We want to change the way they make sense of the world, and we want to persuade people

2:12.2

to hold the views that we hold so that they

2:14.2

change the way that they think and feel and at the very least change the way they behave.

2:20.0

Persuasion of this second kind which is mostly about attitudes, changing the way people feel about things,

2:27.0

is something that we've been doing since we've been doing anything.

2:31.0

And most of our arguing about that kind of stuff, took place in groups.

2:35.0

You see if an individual solved a problem or discovered valuable information or recognized a danger or related a novel experience or developed an accurate

2:43.7

prediction or created an innovation when one person did that in the group.

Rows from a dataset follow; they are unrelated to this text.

import Summits.QuantumFields.BalabanUV.T4Continuum.Support.NE7OneStepOfLocalChartWide
import Summits.QuantumFields.BalabanUV.T4Continuum.Support.NE7OneStepOfLocalChartRatio
import HarnessLib

/-!
# NE7 — ONE-STEP from the local chart ON THE WIDE COVER in the regime, GENERAL RATIO `δ = λε` (F284cw)

[Balaban1985Variational] Prop 8 ∘ [Balaban1983Laplace] Thm 2, row NE7.  F284c
`NE7OneStepOfLocalChartRatio.oneStep_of_chart_regime_ratio` VERBATIM except that the chart hypothesis is
asked on the `Kc`-fold cover for a FREE `Kc ≥ 4ℓ + 12` (over F283w `NE7OneStepOfLocalChartWide`) instead of
the `(4ℓ+12)`-fold cover, on which for small `N` the chart ball is the whole torus and the hypothesis is
refuted by torons (gen 91, `NE7LocalChartCoverObstruction.not_chart_cover12`); the consumer takes
`Kc ≥ 2·nbRad (d+1) L + 4ℓ + 24`, making the chart LOCAL.  Ratio `0 < λ < 1` (`δ = λε`, `δ₁ = λε/2`,
`θ = 1/4`, `c₀ = λε/4`); the budget is discharged by F284c's letters (`budgetC_of_regime_ratio`).  Bill:
THE CHART (constants `≤ A(ℓ+1)^p`, small field `r ≤ λε`), row NE3's `hleaves` (at `δ₁ = λε/2`),
`LevelSmall`, slice Poincaré, route Π's two `k`-free lines.
-/

open scoped BigOperators Matrix Matrix.Norms.L2Operator Topology
open NormedSpace Finset Set Filter
import Summits.QuantumFields.BalabanUV.Beta.D1BFx.RestKernelSlotRowsTwo

/-!
# `BalabanUV.Beta.D1BFx.RestKernelSlotRowsOn` — road «BF-x» for binder row D1, slot (K): **«SLOT PACK ROWS PER SCALE» — THE SANDWICH AND BLOCK SLOT
# PACKs' ROWS WITH THE n-FREE CONSTANTS CHOSEN FIRST AND THE JET LETTERS SUPPLIED SCALE BY SCALE, AND THEIR END SHAPES ON THE END's
# SUBSEQUENCE OF BLOCK SIZES `n = Lc^k`, `k ≥ 1`** (OWNER W-d1p2-g19-11 ∕ RULING ρ-g19-2 «THE END's CURRENCY IS THE SUBSEQUENCE»: PART 14 displays
# every lane letter as `∀ k, 1 ≤ k → (letter at block size Lc^k)`; `RestKernelSandwichSlot.exists_rows_RkSand` (p324769) ∕ `RestKernelBlockSlot.exists_rows_RkBlk`
# (p325854) take the letters at EVERY block size, `RestKernelSlotRowsTwo` at every block size `≥ 2` — this file takes them on ANY set of scales).

HONEST DEPENDENCY (cell records, verbatim): «continuum YM on T⁴ ⇐ BetaPertH ∧ nine spine estimates (0/9 proved); BetaPertH ⇐ (D1) ∧ (D4) ∧
CAP+tail; G-an2-4 gates asym, D1 and NE2/3/4.»  HONEST FRAMING (cell contract, verbatim): «discharging `BetaPertH` makes Bałaban's UV stability
UNCONDITIONAL — a real constructive-QFT result; it is NOT the continuum limit and NOT the Clay problem.»  THIS MODULE DISCHARGES NOTHING of the
wall: [folklore] bookkeeping — the landed `exists_rows_*` applied ONCE to the per-scale jets TRUNCATED TO `0` AT EVERY SCALE WHERE THE LETTER IS NOT
SUPPLIED (classical `if`), so the n-free constants `kG K c` come out BEFORE the scale and the letters; the members at a supplied scale do not see the
truncation (`RkSand_congr` ∕ `RkBlk_congr`).  Modulo the displayed [B5] hypotheses `h12` ∕ `h126`; the jet letters are HYPOTHESES per scale, their
uniformity at the road's dressed packs an OPEN (K) estimate, NOT claimed here.  No definition, no `def … : Prop`, no notation, nothing cited, 0 sorry.
0 root-level binders of row D1 discharged (hW ∕ hR-sockets ∕ hSX-socket ∕ D1Tel ∕ D1Rep — 0); (K) NOT closed; NOT D1, NOT `BetaPertH`, NOT continuum, NOT Clay.

ABSOLUTE RULE (cell charter, verbatim): «No internally-minted statement may enter as a cited fact. Every hypothesis is either kernel-proved in
this package or a verbatim quotation of a PUBLISHED theorem with page reference. The manuscript(s) under audit are NOT citable for their own
disputed steps — they are the thing under adjudication; programme-internal (2001/route/tribunal) claims are never citable.»

CONTENT (all [folklore]).
* §1 **`exists_rows_RkSand_on (P : ℕ → Prop)`**: letters under `P m` (block size `m+1`), `0 ≤ mV`, `0 ≤ mW` displayed ⟹ ONE n-free `kG K c` and the rows at
  every `m` with `P m`; **`exists_rows_RkSand_at`** (the OWNER's per-scale primitive): `∃ kG K c, … ∧ ∀ m, (the four letters at m) → ∀ u, rows at m+1` —
  no nonnegativity displayed (read off the letters when some scale carries them; vacuous otherwise).
* §2 **`exists_rows_RkBlk_on`**, **`exists_rows_RkBlk_at`**: the same for the block pack.
* §3 **`exists_END_rows_RkSand_pow`** ∕ **`exists_END_rows_RkBlk_pow`** (`[NeZero Lc]`): letters `∀ k, 1 ≤ k → (letter at block size Lc^k)` ⟹ the END's
  (i) `hMR` and (ii) READING (b) `hRu` (`Ru := 0`) at every `Lc^k`, `k ≥ 1`, + the unit row there (§1∕§2 at `P m := ∃ k, 1 ≤ k ∧ m + 1 = Lc^k`).
NOT HERE (honest): any discharge of a letter; the comb-FP ∕ ghost lanes; `hptw`; `TshotOf`.  Unit `b2b-balaban-beta-d1-formalise-leaf-01` (gen 24), D1 formalisation
swarm leaf prover 01, road «BF-x»; INTENT «SLOT PACK ROWS PER SCALE» (journal; OWNER W-11).
-/

noncomputable section

open Finset
open scoped BigOperators
open Literature.MathematicalPhysics.QuantumFieldTheory.Balaban1983to89
open Literature.MathematicalPhysics.QuantumFieldTheory.Balaban1983to89.Beta
open B12Sec2to5 (l1 l1_nonneg)
open DecimatedMomentSummable (AbsMoment₂)
open ExpKernelCalculus (Site MKer)
open OneStepResolventKernel (Fib)
open VectorTailsLoc (fam kfam)
open Summit.QuantumFields.BalabanUV.Beta.D1BFx.PackedKernelSplit (blk ffV ffW)
open Summit.QuantumFields.BalabanUV.Beta.D1BFx.FrozenLegTails (nOf MOf hn1)
open Summit.QuantumFields.BalabanUV.Beta.D1BFx.RestKernelSandwichSlot (RkSand CUsand exists_rows_RkSand)
open Summit.QuantumFields.BalabanUV.Beta.D1BFx.RestKernelBlockSlot (RkBlk CUblk exists_rows_RkBlk)
open Summit.QuantumFields.BalabanUV.Beta.D1BFx.RestKernelSlotRowsTwo (ffV_zero_apply ffW_zero_apply blk_zero_apply₂ mass_zero_integrand RkSand_congr RkBlk_congr)

namespace Summit.QuantumFields.BalabanUV.Beta.D1BFx.RestKernelSlotRowsOn

/-! ## §1 The sandwich pack: letters on a set of scales; per scale -/

section Sand

variable {a : ℝ} (ha : 0 < a) {𝒱 : ℕ → Fin 4 → Site 4 → MKer 4 (Fib 3)} {𝒲 : ℕ → Fin 4 → Site 4 → Fin 4 → Site 4 → MKer 4 (Fib 3)}
  {σV mV κ mW : ℝ} {μ ν : Fin 4}
include ha

/-- [folklore] **THE SANDWICH PACK's ROWS ON A SET OF SCALES**: for any `P : ℕ → Prop`, if the ff jet letters hold at every block size `m + 1` with `P m`
(and `0 ≤ mV`, `0 ≤ mW` — automatic when some scale carries the letters), there is ONE n-free `kG, K ≥ 0`, `c > 0` with `AbsMoment₂ (RkSand a 𝒱 𝒲 u (m+1) μ ν)`
and `|secondMoment (RkSand a 𝒱 𝒲 u (m+1)) μ ν| ≤ CUsand kG K c σV mV κ mW u` at every such `m` (mod [B5] BY NAME) — `exists_rows_RkSand` at the jets truncated
to `0` off `P`. -/
theorem exists_rows_RkSand_on (P : ℕ → Prop) (h12 : B5.Prop12Printed (fam nOf hn1 MOf a ha)) (h126 : B5.Kernel126_127Printed (kfam nOf MOf))
    (hσV : 0 < σV) (hmV : 0 ≤ mV) (hκ : 0 < κ) (hmW : 0 ≤ mW)
    (hVs : ∀ (m : ℕ), P m → ∀ (ρ : Fin 4) (y : Site 4), Summable fun p : Site 4 × Site 4 => ∑ g, ∑ f, |ffV (𝒱 (m + 1)) ρ y p.1 p.2 g f|
      * Real.exp (σV / ((m + 1 : ℕ) : ℝ) * (l1 (p.1 - ((m + 1 : ℕ) : ℤ) • y) + l1 (p.2 - ((m + 1 : ℕ) : ℤ) • y))))
    (hVm : ∀ (m : ℕ), P m → ∀ (ρ : Fin 4) (y : Site 4), ∑' p : Site 4 × Site 4, ∑ g, ∑ f, |ffV (𝒱 (m + 1)) ρ y p.1 p.2 g f|
      * Real.exp (σV / ((m + 1 : ℕ) : ℝ) * (l1 (p.1 - ((m + 1 : ℕ) : ℤ) • y) + l1 (p.2 - ((m + 1 : ℕ) : ℤ) • y))) ≤ mV)
    (hWs : ∀ (m : ℕ), P m → ∀ (z : Site 4), Summable fun p : Site 4 × Site 4 => ∑ g, ∑ f, |ffW (𝒲 (m + 1)) μ 0 ν z p.1 p.2 g f|)
    (hWm : ∀ (m : ℕ), P m → ∀ (z : Site 4),
      ∑' p : Site 4 × Site 4, ∑ g, ∑ f, |ffW (𝒲 (m + 1)) μ 0 ν z p.1 p.2 g f| ≤ mW * Real.exp (-κ * l1 z)) :
    ∃ kG K c : ℝ, 0 < c ∧ 0 ≤ kG ∧ 0 ≤ K ∧ ∀ (u : Unit ⊕ (Bool × Bool)) (m : ℕ), P m →
      AbsMoment₂ (RkSand a 𝒱 𝒲 u (m + 1) μ ν) ∧ |B12Beta.secondMoment (RkSand a 𝒱 𝒲 u (m + 1)) μ ν| ≤ CUsand kG K c σV mV κ mW u := by
  classical
  have key := exists_rows_RkSand (𝒱 := fun n => if P (n - 1) then 𝒱 n else 0) (𝒲 := fun n => if P (n - 1) then 𝒲 n else 0)
    (mV := mV) (mW := mW) (μ := μ) (ν := ν) ha h12 h126 hσV ?_ ?_ hκ ?_ ?_
  · obtain ⟨kG, K, c, hc, hkG, hK, hrows⟩ := key
    refine ⟨kG, K, c, hc, hkG, hK, fun u m hm => ?_⟩
    rw [← RkSand_congr a (𝒱 := 𝒱) (𝒲 := 𝒲) (𝒱' := fun n => if P (n - 1) then 𝒱 n else 0) (𝒲' := fun n => if P (n - 1) then 𝒲 n else 0)
      (show (if P (m + 1 - 1) then 𝒱 (m + 1) else 0) = 𝒱 (m + 1) by rw [Nat.add_sub_cancel, if_pos hm])
      (show (if P (m + 1 - 1) then 𝒲 (m + 1) else 0) = 𝒲 (m + 1) by rw [Nat.add_sub_cancel, if_pos hm]) u]
    exact hrows u (m + 1) (Nat.succ_le_succ (Nat.zero_le m))
  · intro m ρ y
    by_cases hm : P m
    · simp only [Nat.add_sub_cancel, if_pos hm]
      exact hVs m hm ρ y
    · simp only [Nat.add_sub_cancel, if_neg hm]
      rw [mass_zero_integrand (fun x z g f => ffV_zero_apply ρ y x z g f)]
      exact summable_zero
  · intro m ρ y
    by_cases hm : P m
    · simp only [Nat.add_sub_cancel, if_pos hm]
      exact hVm m hm ρ y
    · simp only [Nat.add_sub_cancel, if_neg hm]
      rw [mass_zero_integrand (fun x z g f => ffV_zero_apply ρ y x z g f), tsum_zero]
      exact hmV
  · intro m z
    by_cases hm : P m
    · simp only [Nat.add_sub_cancel, if_pos hm]
      exact hWs m hm z
    · simp only [Nat.add_sub_cancel, if_neg hm]
      have e := mass_zero_integrand (fun x z' g f => ffW_zero_apply μ 0 ν z x z' g f) (fun _ => (1 : ℝ))
      simp only [mul_one] at e
      rw [e]
      exact summable_zero
  · intro m z
    by_cases hm : P m
    · simp only [Nat.add_sub_cancel, if_pos hm]
      exact hWm m hm z
    · simp only [Nat.add_sub_cancel, if_neg hm]
      have e := mass_zero_integrand (fun x z' g f => ffW_zero_apply μ 0 ν z x z' g f) (fun _ => (1 : ℝ))
      simp only [mul_one] at e
      rw [e, tsum_zero]
      exact mul_nonneg hmW (Real.exp_pos _).le

/-- [folklore] **THE SANDWICH PACK's ROWS, PER SCALE** (OWNER W-11's primitive): ONE n-free `kG, K ≥ 0`, `c > 0` (chosen before the scale) such that AT
EVERY `m`, the four ff jet letters AT THIS `m` imply the rows of every member at block size `m + 1`.  No nonnegativity displayed: it is read off the
letters of any scale that carries them (and the statement is vacuous if none does). -/
theorem exists_rows_RkSand_at (h12 : B5.Prop12Printed (fam nOf hn1 MOf a ha)) (h126 : B5.Kernel126_127Printed (kfam nOf MOf))
    (hσV : 0 < σV) (hκ : 0 < κ) :
    ∃ kG K c : ℝ, 0 < c ∧ 0 ≤ kG ∧ 0 ≤ K ∧ ∀ (m : ℕ),
      (∀ (ρ : Fin 4) (y : Site 4), Summable fun p : Site 4 × Site 4 => ∑ g, ∑ f, |ffV (𝒱 (m + 1)) ρ y p.1 p.2 g f|
        * Real.exp (σV / ((m + 1 : ℕ) : ℝ) * (l1 (p.1 - ((m + 1 : ℕ) : ℤ) • y) + l1 (p.2 - ((m + 1 : ℕ) : ℤ) • y)))) →
      (∀ (ρ : Fin 4) (y : Site 4), ∑' p : Site 4 × Site 4, ∑ g, ∑ f, |ffV (𝒱 (m + 1)) ρ y p.1 p.2 g f|
        * Real.exp (σV / ((m + 1 : ℕ) : ℝ) * (l1 (p.1 - ((m + 1 : ℕ) : ℤ) • y) + l1 (p.2 - ((m + 1 : ℕ) : ℤ) • y))) ≤ mV) →
      (∀ (z : Site 4), Summable fun p : Site 4 × Site 4 => ∑ g, ∑ f, |ffW (𝒲 (m + 1)) μ 0 ν z p.1 p.2 g f|) →
      (∀ (z : Site 4), ∑' p : Site 4 × Site 4, ∑ g, ∑ f, |ffW (𝒲 (m + 1)) μ 0 ν z p.1 p.2 g f| ≤ mW * Real.exp (-κ * l1 z)) →
      ∀ (u : Unit ⊕ (Bool × Bool)),
        AbsMoment₂ (RkSand a 𝒱 𝒲 u (m + 1) μ ν) ∧ |B12Beta.secondMoment (RkSand a 𝒱 𝒲 u (m + 1)) μ ν| ≤ CUsand kG K c σV mV κ mW u := by
  by_cases hex : ∃ m : ℕ,
      (∀ (ρ : Fin 4) (y : Site 4), Summable fun p : Site 4 × Site 4 => ∑ g, ∑ f, |ffV (𝒱 (m + 1)) ρ y p.1 p.2 g f|
        * Real.exp (σV / ((m + 1 : ℕ) : ℝ) * (l1 (p.1 - ((m + 1 : ℕ) : ℤ) • y) + l1 (p.2 - ((m + 1 : ℕ) : ℤ) • y)))) ∧
      (∀ (ρ : Fin 4) (y : Site 4), ∑' p : Site 4 × Site 4, ∑ g, ∑ f, |ffV (𝒱 (m + 1)) ρ y p.1 p.2 g f|
        * Real.exp (σV / ((m + 1 : ℕ) : ℝ) * (l1 (p.1 - ((m + 1 : ℕ) : ℤ) • y) + l1 (p.2 - ((m + 1 : ℕ) : ℤ) • y))) ≤ mV) ∧
      (∀ (z : Site 4), Summable fun p : Site 4 × Site 4 => ∑ g, ∑ f, |ffW (𝒲 (m + 1)) μ 0 ν z p.1 p.2 g f|) ∧
      (∀ (z : Site 4), ∑' p : Site 4 × Site 4, ∑ g, ∑ f, |ffW (𝒲 (m + 1)) μ 0 ν z p.1 p.2 g f| ≤ mW * Real.exp (-κ * l1 z))
  · obtain ⟨m₀, h1, h2, -, h4⟩ := hex
    have hmV : 0 ≤ mV :=
      (tsum_nonneg fun p => Finset.sum_nonneg fun g _ => Finset.sum_nonneg fun f _ => by positivity).trans (h2 0 0)
    have hmW : 0 ≤ mW := by
      have h := h4 0
      have e : l1 (0 : Site 4) = 0 := by simp [l1]
      rw [e, mul_zero, Real.exp_zero, mul_one] at h
      exact (tsum_nonneg fun p => Finset.sum_nonneg fun g _ => Finset.sum_nonneg fun f _ => by positivity).trans h
    obtain ⟨kG, K, c, hc, hkG, hK, hrows⟩ := exists_rows_RkSand_on (𝒱 := 𝒱) (𝒲 := 𝒲) (μ := μ) (ν := ν) ha
      (fun m : ℕ =>
        (∀ (ρ : Fin 4) (y : Site 4), Summable fun p : Site 4 × Site 4 => ∑ g, ∑ f, |ffV (𝒱 (m + 1)) ρ y p.1 p.2 g f|
          * Real.exp (σV / ((m + 1 : ℕ) : ℝ) * (l1 (p.1 - ((m + 1 : ℕ) : ℤ) • y) + l1 (p.2 - ((m + 1 : ℕ) : ℤ) • y)))) ∧
        (∀ (ρ : Fin 4) (y : Site 4), ∑' p : Site 4 × Site 4, ∑ g, ∑ f, |ffV (𝒱 (m + 1)) ρ y p.1 p.2 g f|
          * Real.exp (σV / ((m + 1 : ℕ) : ℝ) * (l1 (p.1 - ((m + 1 : ℕ) : ℤ) • y) + l1 (p.2 - ((m + 1 : ℕ) : ℤ) • y))) ≤ mV) ∧
        (∀ (z : Site 4), Summable fun p : Site 4 × Site 4 => ∑ g, ∑ f, |ffW (𝒲 (m + 1)) μ 0 ν z p.1 p.2 g f|) ∧
        (∀ (z : Site 4), ∑' p : Site 4 × Site 4, ∑ g, ∑ f, |ffW (𝒲 (m + 1)) μ 0 ν z p.1 p.2 g f| ≤ mW * Real.exp (-κ * l1 z)))
      h12 h126 hσV hmV hκ hmW (fun m hm => hm.1) (fun m hm => hm.2.1) (fun m hm => hm.2.2.1) (fun m hm => hm.2.2.2)
    exact ⟨kG, K, c, hc, hkG, hK, fun m a1 a2 a3 a4 u => hrows u m ⟨a1, a2, a3, a4⟩⟩
  · exact ⟨0, 0, 1, one_pos, le_rfl, le_rfl, fun m a1 a2 a3 a4 => absurd ⟨m, a1, a2, a3, a4⟩ hex⟩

The

2:48.4

rest of the group could benefit from it and so our brains evolved in sort of information exchange environments, but the problem with these

2:56.9

exchanges was that not every fellow primate was trustworthy. I mean, they could just be wrong right or they could be trying to

3:05.1

mislead us for their own gain. Therefore groups always faced a dilemma and that

3:10.9

dilemma became a selective pressure. something that cognitive scientists call a trust bottleneck.

3:17.4

A particular idea could be harmful but it could also be extremely useful.